Time and Space Complexity Analysis#

Time Complexity: The time complexity of this solution is O(m * n), where ‘m’ is the number of rows in the input matrix and ‘n’ is the number of columns. Here’s a breakdown of the time complexity:

  1. Creating the pacific_reachable and atlantic_reachable matrices with dimensions m x n takes O(m * n) time.

  2. Initiating Depth-First Search (DFS) from the edges of the island takes O(m * n) time because it processes each cell once.

  3. The DFS function visits each cell at most once, and its time complexity is O(1) for each cell.
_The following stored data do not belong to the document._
import Literature.Analysis.FluidPDE.LocalLerayWeakStrongViscosity
import HarnessLib

/-!
# The far-field `L^∞` bound of local Leray solutions at every viscosity
(Lemarié-Rieusset 2016, proof of Thm. 14.5 / proof of Thm. 15.4, Step 2)

Analysis/FluidPDE glue file (no definitions, no named facts) below the named fact
`Literature.Analysis.FluidPDE.localLeray_farField_vorticity_regular`
(`NSLocalLerayFarFieldVorticity.lean`; Lemarié-Rieusset, *The Navier–Stokes Problem in the 21st
Century* (2016), doi:10.1201/b19556, proof of Thm. 15.4, Step 2, PDF p. 569: "there exists some
`R > 0` and `M > 0` such that `|u(t,x)| ≤ M` on `(T₄/2, T₁) × (ℝ³ ∖ B(0,R))`", for a local Leray
solution with `L³` datum **and viscosity `ν > 0`**). The tree carries this far-field bound as
the named fact **F** `leray_solution_farField_bound` (`LerayFarFieldRegularity.lean`) at unit
viscosity only (the sources normalise `ν = 1`); this file proves the general-viscosity form from
**F** by the viscosity scaling of the local Leray class:

* `leray_solution_farField_bound_of_viscosity :
    leray_solution_farField_bound → (ν > 0, u₀ ∈ L³ weakly div-free,
    IsLocalLeraySolution ν u₀ v π, 0 < t₁ < t₂) → ∃ R, v ∈ L^∞((t₁, t₂) × {|x| > R})` —
  normalise `ṽ = ν⁻¹ v(ν⁻¹ ·, ·)` (`IsLocalLeraySolution.toUnitViscosity`, datum `ν⁻¹ u₀ ∈ L³`),
  apply **F** on the window `(ν t₁, ν t₂)`, and pull the essential bound back along
  `Φ(s, y) = (ν s, y)`, which maps `(t₁, t₂) × {|x| > R}` onto `(ν t₁, ν t₂) × {|x| > R}` and
  multiplies the essential supremum by `ν` (`eLpNorm_top_comp_stAffine_restrict_preimage`) —
  the bookkeeping of `IsKatoSolutionOn.farField_bound_of_leray_theory` (ibid.) for the Leray
  solution itself instead of the Kato solution.

## References

* P. G. Lemarié-Rieusset, *The Navier–Stokes Problem in the 21st Century* (2016),
  doi:10.1201/b19556: proof of Thm. 15.4, Step 2 (PDF p. 569); Thm. 14.5 and its proof
  (PDF pp. 510–511); 2nd ed., proof of Thm. 15.1 (C) (PDF p. 566).
* W. Rusin, V. Šverák, J. Funct. Anal. 260 (2011) = arXiv:0911.0500, §1 p. 3 (unit viscosity).
-/

noncomputable section

open _root_.MeasureTheory _root_.TopologicalSpace _root_.Metric _root_.Filter _root_.Set
  _root_.Function
open scoped _root_.ENNReal _root_.NNReal _root_.Topology

namespace Literature.Analysis.FluidPDE

/-- **Far-field `L^∞` bound of local Leray solutions with `L³` data at viscosity `ν > 0`**
(Lemarié-Rieusset 2016, proof of Thm. 15.4, Step 2, PDF p. 569: "there exists some `R > 0` and
`M > 0` such that `|u(t,x)| ≤ M` on `(T₄/2, T₁) × (ℝ³ ∖ B(0,R))`"; proof of Thm. 14.5,
pp. 510–511), **from the unit-viscosity fact `leray_solution_farField_bound`**: for a weakly
divergence-free `u₀ ∈ L³`, a local Leray solution `(v, π)` with viscosity `ν` and datum `u₀`,
and `0 < t₁ < t₂`, there is `R` with `v` essentially bounded on `(t₁, t₂) × {|x| > R}`.
Normalise to unit viscosity (`ṽ = ν⁻¹ v(ν⁻¹ ·, ·)`, datum `ν⁻¹ u₀`), apply the fact on
`(ν t₁, ν t₂)`, undo the scaling (`v = ν ṽ ∘ Φ`, `Φ(s, y) = (ν s, y)`).
[cite: LemarieRieusset2016, proof of Thm. 15.4, Step 2 (PDF p. 569), with the proof of Thm. 14.5 (pp. 510–511)] -/
theorem leray_solution_farField_bound_of_viscosity (hF : leray_solution_farField_bound) {ν : ℝ}
    (hν : 0 < ν) {u₀ : EuclideanSpace ℝ (Fin 3) → EuclideanSpace ℝ (Fin 3)}
    (hu₀ : MemLp u₀ 3 volume) (hdiv : IsWeaklyDivFree u₀)
    {v : ℝ → EuclideanSpace ℝ (Fin 3) → EuclideanSpace ℝ (Fin 3)}
    {π : ℝ → EuclideanSpace ℝ (Fin 3) → ℝ} (hv : IsLocalLeraySolution ν u₀ v π) {t₁ t₂ : ℝ}
    (ht₁ : 0 < t₁) (ht₁₂ : t₁ < t₂) :
    ∃ R : ℝ, eLpNorm (uncurry v) ∞
      (volume.restrict (Ioo t₁ t₂ ×ˢ (closedBall (0 : (EuclideanSpace ℝ (Fin 3))) R)ᶜ)) < ∞ := by
  -- normalise the viscosity
  have hv' := hv.toUnitViscosity hν
  have h3 : MemLp (ν⁻¹ • u₀) 3 volume := hu₀.const_smul _
  have hdiv' : IsWeaklyDivFree (ν⁻¹ • u₀) := hdiv.const_smul _
  -- the unit-viscosity fact on the window `(ν t₁, ν t₂)`
  obtain ⟨R, hR⟩ := hF _ h3 hdiv' _ _ hv' (ν * t₁) (ν * t₂) (mul_pos hν ht₁)
    (mul_lt_mul_of_pos_left ht₁₂ hν)
  refine ⟨R, ?_⟩
  -- undo the scaling
  rw [uncurry_eq_smul_timeRescale_comp_stAffine hν.ne' v, eLpNorm_const_smul,
    ← stAffine_preimage_Ioo_prod hν t₁ t₂ (closedBall (0 : (EuclideanSpace ℝ (Fin 3))) R)ᶜ,
    eLpNorm_top_comp_stAffine_restrict_preimage hν one_pos 0 (0 : (EuclideanSpace ℝ (Fin 3))) _
      (Ioo (ν * t₁) (ν * t₂) ×ˢ (closedBall (0 : (EuclideanSpace ℝ (Fin 3))) R)ᶜ)]
  exact ENNReal.mul_lt_top enorm_lt_top hR

/-- The same bound, as an explicit essential-supremum constant: there are `R` and `M` with
`‖v(t, x)‖ ≤ M` for a.e. `(t, x) ∈ (t₁, t₂) × {|x| > R}` (Lemarié-Rieusset 2016, proof of
Thm. 15.4, Step 2, p. 569: "`|u(t,x)| ≤ M`"). [cite: LemarieRieusset2016, proof of Thm. 15.4, Step 2 (PDF p. 569)] -/
theorem leray_solution_farField_ae_bound_of_viscosity (hF : leray_solution_farField_bound) {ν : ℝ}
    (hν : 0 < ν) {u₀ : EuclideanSpace ℝ (Fin 3) → EuclideanSpace ℝ (Fin 3)}
    (hu₀ : MemLp u₀ 3 volume) (hdiv : IsWeaklyDivFree u₀)
    {v : ℝ → EuclideanSpace ℝ (Fin 3) → EuclideanSpace ℝ (Fin 3)}
    {π : ℝ → EuclideanSpace ℝ (Fin 3) → ℝ} (hv : IsLocalLeraySolution ν u₀ v π) {t₁ t₂ : ℝ}
    (ht₁ : 0 < t₁) (ht₁₂ : t₁ < t₂) :
    ∃ R M : ℝ,
      ∀ᵐ z ∂(volume.restrict (Ioo t₁ t₂ ×ˢ (closedBall (0 : EuclideanSpace ℝ (Fin 3)) R)ᶜ)),
        ‖uncurry v z‖ ≤ M := by
  obtain ⟨R, hR⟩ := leray_solution_farField_bound_of_viscosity hF hν hu₀ hdiv hv ht₁ ht₁₂
  refine ⟨R, (eLpNorm (uncurry v) ∞
    (volume.restrict (Ioo t₁ t₂ ×ˢ (closedBall (0 : (EuclideanSpace ℝ (Fin 3))) R)ᶜ))).toReal, ?_⟩
  have h := ae_le_eLpNormEssSup (f := uncurry v)
    (μ := volume.restrict (Ioo t₁ t₂ ×ˢ (closedBall (0 : EuclideanSpace ℝ (Fin 3)) R)ᶜ))
  filter_upwards [h] with z hz
  rw [← eLpNorm_exponent_top] at hz
  have hfin : eLpNorm (uncurry v) ∞
      (volume.restrict (Ioo t₁ t₂ ×ˢ (closedBall (0 : EuclideanSpace ℝ (Fin 3)) R)ᶜ)) ≠ ∞ :=
    hR.ne
  calc ‖uncurry v z‖ = (‖uncurry v z‖ₑ).toReal := by simp
    _ ≤ _ := (ENNReal.toReal_le_toReal enorm_ne_top hfin).2 hz

end Literature.Analysis.FluidPDE

end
The number of cells visited by the DFS in the worst case is m * n.

  4. The final step of identifying and appending cells to the result list takes O(m * n) time in the worst case.

Overall, the time complexity is dominated by the DFS and is O(m * n).

Space Complexity: The space complexity of this solution is also O(m * n). Here’s how the space is used:

  1. Two boolean matrices, pacific_reachable and atlantic_reachable, are created with dimensions m x n. Each matrix takes O(m * n) space, resulting in O(2 * m * n) space usage.

  2. The depth-first search (DFS) stack space during the recursive calls can go as deep as the diagonal of the grid, which is at most min(m, n). This additional space for the call stack is relatively small compared to the boolean matrices and can be considered O(min(m, n)).

  3. The result list stores the grid coordinates, and its size is determined by the number of cells that can flow to both oceans. In the worst case, this list can contain all m * n cells, so it takes O(m * n) space.

The overall space complexity is the sum of these components, which is O(m * n) + O(min(m, n)) + O(m * n). In big O notation, we can simplify this to O(m * n).

Challenging Exercises:#

  1. Optimization Challenge: Modify the algorithm to find the maximum flow of water from any cell to both the Pacific and Atlantic Oceans. In other words, find the cell(s) that can send the most water to both oceans.

  2. Efficiency Challenge: Optimize the time and space complexity of the algorithm while maintaining correctness. Aim to reduce both time and space complexity as much as possible.